The threshold generator 432 generates a threshold for the directionality of the edge as a reference for gain determination and a threshold for the size of the edge. The threshold may be set externally by the designer or user. The threshold value received from the outside may be a boundary of an angular range of edges having a constant magnitude or a constant slope gain or a boundary of an edge size range.

The gain determiner 434 determines the gain based on the edge direction detected by the edge direction detector 422 or the size of the edge detected by the edge size detector 424. That is, the gain is determined by comparing the threshold value generated by the threshold value generator 432 with the direction of the detected edge or the size of the edge. The magnitude of the gain may be fixed to the mapping graph based on the threshold value, an example of which will be described later with reference to FIGS. 6 and 7.

The gain corrector 436 multiplies the gain determined by the gain determiner 434 by the image signal filtered by the filter 410. Rather than having a constant gain regardless of the direction of the edge or the size of the edge, by multiplying the relatively small gain by the pixel at the edge or angle where the artifacts occur a lot, the cascading artifacts are reduced and the edge emphasis effect Can be obtained. The output of the gain corrector 436 is added to the original input video signal by the adder 440 to obtain a final output video signal.

FIG. 6 is a graph in which gain magnitudes are mapped according to edge direction according to an embodiment of the present invention.

Referring to FIG. 6, the magnitude of the gain with respect to the angle of the edge is shown as a mapping graph based on the thresholds th1, mid, and th2 generated by the threshold generator 432. The mapping graph is stored in the gain determiner 434 that receives the threshold value, and thus the gain may be determined according to the detected angle. When the angle of the edge corresponds to mid, since the cascading artifacts occur most frequently, the gain at this time may have the minimum gain. If the angle of the edge is less than th1 or more than th2, the gain is the same as MAX. In this case, there is little difference in artifacts, and the user thresholds are set to th1 and th2. Edge

Figure 112007003478115-pat00001
In the case where the angle is equal to, the gain determiner 434 determines the y-axis of the graph.
Figure 112007003478115-pat00002
Is determined as the gain. The mapping graph of FIG. 6 is just one example, and the mapping graph according to the angle of the edge may appear in various forms, and the number of thresholds may be smaller or larger.

FIG. 7A is a graph in which gain magnitudes are mapped according to edge sizes according to an embodiment of the present invention. FIG.

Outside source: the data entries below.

/-! ## §1. The value of `ϖ₁ⱼ` at a prime -/

/-- **`ϖ₁ⱼ(q) = χ(q)·F_q(1,q)/F_q(1,1) + λ₁(q)q^{βⱼ}·F_q(q,1)/F_q(1,1)`** at `s₀ = 1 − βⱼ` (the divisor
pairs `(1,q)`, `(q,1)` of `q`; the global ratios `𝓜₁(d,l)/𝓜₁(1,1)` are local, (15.18)), whenever the
Euler product of `𝓜₁(1,1;s₀)` converges to a non-zero value. [cite: Zhang2022LandauSiegel, §15 p. 85] -/
theorem varpi1_prime_eq (c' : ℝ) {D : ℕ} [NeZero D] (χ : DirichletCharacter ℂ D) (j : ℕ) {q : ℕ}
    (hq : q.Prime) (hre : (1 - betaJ c' D j).re = 1)
    (hmul : Multipliable fun p : Nat.Primes => calM1Factor c' χ (p : ℕ) 1 1 (1 - betaJ c' D j))
    (hne : calM1 c' χ 1 1 (1 - betaJ c' D j) ≠ 0) :
    varpi1 c' χ j q =
      χ (q : ZMod D) * (calM1Factor c' χ q 1 q (1 - betaJ c' D j) /
          calM1Factor c' χ q 1 1 (1 - betaJ c' D j)) +
        lam1 c' χ q 1 * (q : ℂ) ^ betaJ c' D j *
          (calM1Factor c' χ q q 1 (1 - betaJ c' D j) / calM1Factor c' χ q 1 1 (1 - betaJ c' D j)) := by
  have hs : 0 < (1 - betaJ c' D j).re := by rw [hre]; norm_num
  have h := Lemma153Rp.varpi1_prime_pow_eq_sum_range c' χ hq j 1
  rw [pow_one] at h
  rw [h, Finset.sum_range_succ, Finset.sum_range_succ, Finset.sum_range_zero, zero_add]
  have h01 := Lemma153Rp.calM1_prime_pow_div_eq c' χ hq hs hmul hne 0 1
  have h10 := Lemma153Rp.calM1_prime_pow_div_eq c' χ hq hs hmul hne 1 0
  simp only [Nat.min_self, zero_le, Nat.min_eq_left, pow_zero, pow_one, Nat.sub_zero,
    Nat.sub_self] at h01 h10 ⊢
  rw [h01, h10, Lemma153Rp.lam1_one, Nat.cast_one, Complex.one_cpow, Nat.cast_one, map_one]
  ring

/-- **The size of `ϖ₁ⱼ` at a prime**: with `c₀ ≤ ‖F_q(1,1;1−βⱼ)‖` (`c₀ > 0`),
`‖ϖ₁ⱼ(q)‖ ≤ 2 + K₀/(c₀q)`, `K₀ = 90Z₂ + 72 + 45W²` the constants of `Section15CVarpiPrimePow`.
[cite: Zhang2022LandauSiegel, §15 p. 85; App. A p. 105] -/
theorem norm_varpi1_prime_le (c' : ℝ) {D : ℕ} [NeZero D] (χ : DirichletCharacter ℂ D) (j : ℕ)
    {q : ℕ} (hq : q.Prime) (hre : (1 - betaJ c' D j).re = 1)
    (hmul : Multipliable fun p : Nat.Primes => calM1Factor c' χ (p : ℕ) 1 1 (1 - betaJ c' D j))
    (hne : calM1 c' χ 1 1 (1 - betaJ c' D j) ≠ 0) {c₀ : ℝ} (hc₀ : 0 < c₀)
    (hlow : c₀ ≤ ‖calM1Factor c' χ q 1 1 (1 - betaJ c' D j)‖) :
    ‖varpi1 c' χ j q‖ ≤ 2 +
      (90 * (∑' m : ℕ, ((m : ℝ) + 1) ^ 2 * (1 / 2 : ℝ) ^ m) +
        (72 + 45 * (∑' m : ℕ, ((m : ℝ) + 2) ^ 2 * (1 / 2 : ℝ) ^ m) ^ 2)) / (c₀ * q) := by
  set Z₂ : ℝ := ∑' m : ℕ, ((m : ℝ) + 1) ^ 2 * (1 / 2 : ℝ) ^ m with hZ₂
  set W : ℝ := ∑' m : ℕ, ((m : ℝ) + 2) ^ 2 * (1 / 2 : ℝ) ^ m with hW
  set s₀ : ℂ := 1 - betaJ c' D j with hs₀
  set F11 : ℂ := calM1Factor c' χ q 1 1 s₀ with hF11
  have hq0 : (0 : ℝ) < q := by exact_mod_cast hq.pos
  have hF0 : 0 < ‖F11‖ := lt_of_lt_of_le hc₀ hlow
  have hA := Lemma153Rp.norm_calM1Factor_one_prime_sub_le c' χ hq (s := s₀) hre
  have hB := Lemma153Rp.norm_lam_mul_calM1Factor_prime_one_sub_le c' χ hq (s := s₀) hre
  -- the two ratios
  have hQ : ‖calM1Factor c' χ q 1 q s₀ / F11‖ ≤ 1 + 90 * Z₂ / (c₀ * q) := by
    rw [norm_div, div_le_iff₀ hF0]
    calc ‖calM1Factor c' χ q 1 q s₀‖ = ‖(calM1Factor c' χ q 1 q s₀ - F11) + F11‖ := by
          rw [sub_add_cancel]
      _ ≤ ‖calM1Factor c' χ q 1 q s₀ - F11‖ + ‖F11‖ := norm_add_le _ _
      _ ≤ 90 * Z₂ / q + ‖F11‖ := add_le_add hA le_rfl
      _ ≤ (1 + 90 * Z₂ / (c₀ * q)) * ‖F11‖ := by
          rw [add_mul, one_mul, add_comm]
          refine add_le_add le_rfl ?_
          have hZ0 : 0 ≤ Z₂ := tsum_nonneg fun m => by positivity
          calc 90 * Z₂ / q = 90 * Z₂ / (c₀ * q) * c₀ := by field_simp
            _ ≤ 90 * Z₂ / (c₀ * q) * ‖F11‖ :=
                mul_le_mul_of_nonneg_left hlow (by positivity)
  have hR : ‖lam1 c' χ q 1 * (q : ℂ) ^ betaJ c' D j * (calM1Factor c' χ q q 1 s₀ / F11)‖ ≤
      1 + (72 + 45 * W ^ 2) / (c₀ * q) := by
    have e : lam1 c' χ q 1 * (q : ℂ) ^ betaJ c' D j * (calM1Factor c' χ q q 1 s₀ / F11) =
        (q : ℂ) ^ betaJ c' D j * ((lam1 c' χ q 1 * calM1Factor c' χ q q 1 s₀) / F11) := by
      field_simp
    rw [e, norm_mul, Lemma153Rp.norm_cpow_betaJ c' hq j, one_mul, norm_div, div_le_iff₀ hF0]
    calc ‖lam1 c' χ q 1 * calM1Factor c' χ q q 1 s₀‖
        = ‖(lam1 c' χ q 1 * calM1Factor c' χ q q 1 s₀ - F11) + F11‖ := by rw [sub_add_cancel]
      _ ≤ ‖lam1 c' χ q 1 * calM1Factor c' χ q q 1 s₀ - F11‖ + ‖F11‖ := norm_add_le _ _
      _ ≤ (72 + 45 * W ^ 2) / q + ‖F11‖ := add_le_add hB le_rfl
      _ ≤ (1 + (72 + 45 * W ^ 2) / (c₀ * q)) * ‖F11‖ := by
          rw [add_mul, one_mul, add_comm]
          refine add_le_add le_rfl ?_
          calc (72 + 45 * W ^ 2) / q = (72 + 45 * W ^ 2) / (c₀ * q) * c₀ := by field_simp
            _ ≤ (72 + 45 * W ^ 2) / (c₀ * q) * ‖F11‖ :=
                mul_le_mul_of_nonneg_left hlow (by positivity)
  rw [varpi1_prime_eq c' χ j hq hre hmul hne]
  calc _ ≤ ‖χ (q : ZMod D) * (calM1Factor c' χ q 1 q s₀ / F11)‖ +
        ‖lam1 c' χ q 1 * (q : ℂ) ^ betaJ c' D j * (calM1Factor c' χ q q 1 s₀ / F11)‖ :=
        norm_add_le _ _
    _ ≤ (1 + 90 * Z₂ / (c₀ * q)) + (1 + (72 + 45 * W ^ 2) / (c₀ * q)) := by
        refine add_le_add ?_ hR
        rw [norm_mul]
        calc ‖χ (q : ZMod D)‖ * ‖calM1Factor c' χ q 1 q s₀ / F11‖
            ≤ 1 * (1 + 90 * Z₂ / (c₀ * q)) :=
              mul_le_mul (χ.norm_le_one _) hQ (norm_nonneg _) zero_le_one
          _ = 1 + 90 * Z₂ / (c₀ * q) := one_mul _
    _ = 2 + (90 * Z₂ + (72 + 45 * W ^ 2)) / (c₀ * q) := by
        field_simp
        ring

Referring to FIG. 7A, when the size of the edge increases as the size of the edge increases, the size of the gain decreases as the size increases within the threshold range of th1 and th2. If the size of the edge is smaller than the threshold th1, the gain is equal to MAX, and if the size of the edge is greater than the threshold th2, the gain is equal to MIN. The threshold value is input from a designer or a user and is generated by the threshold generator 432. The gain magnitude including MAX and MIN is determined by the gain determiner 434 and stored as a mapping graph as shown in FIG. 7A.

FIG. 7B is a graph in which gain magnitudes are mapped according to edge sizes according to another embodiment of the present invention. FIG.

When the size of the edge increases as the size of the edge increases, the threshold may increase according to the size of the edge within the threshold range. The gain graph according to the size of the edge may appear in various ways in addition to the shapes of FIGS. 7A and 7B.

8 is a reference diagram illustrating the size of a pixel value of an edge according to an embodiment of the present invention.

The first graph of FIG. 8 is the same as the input image of FIG. 2, with the horizontal axis of each graph and the vertical axis representing pixel values. Since the area where the difference is large in the pixel values becomes the edge area, the inclined part becomes the edge area in the graph. When the input image signal is filtered by the filtering unit 410, the inclined portion is detected as shown in the second graph, and this value represents a difference from the pixel value referenced in the pixel near the edge region.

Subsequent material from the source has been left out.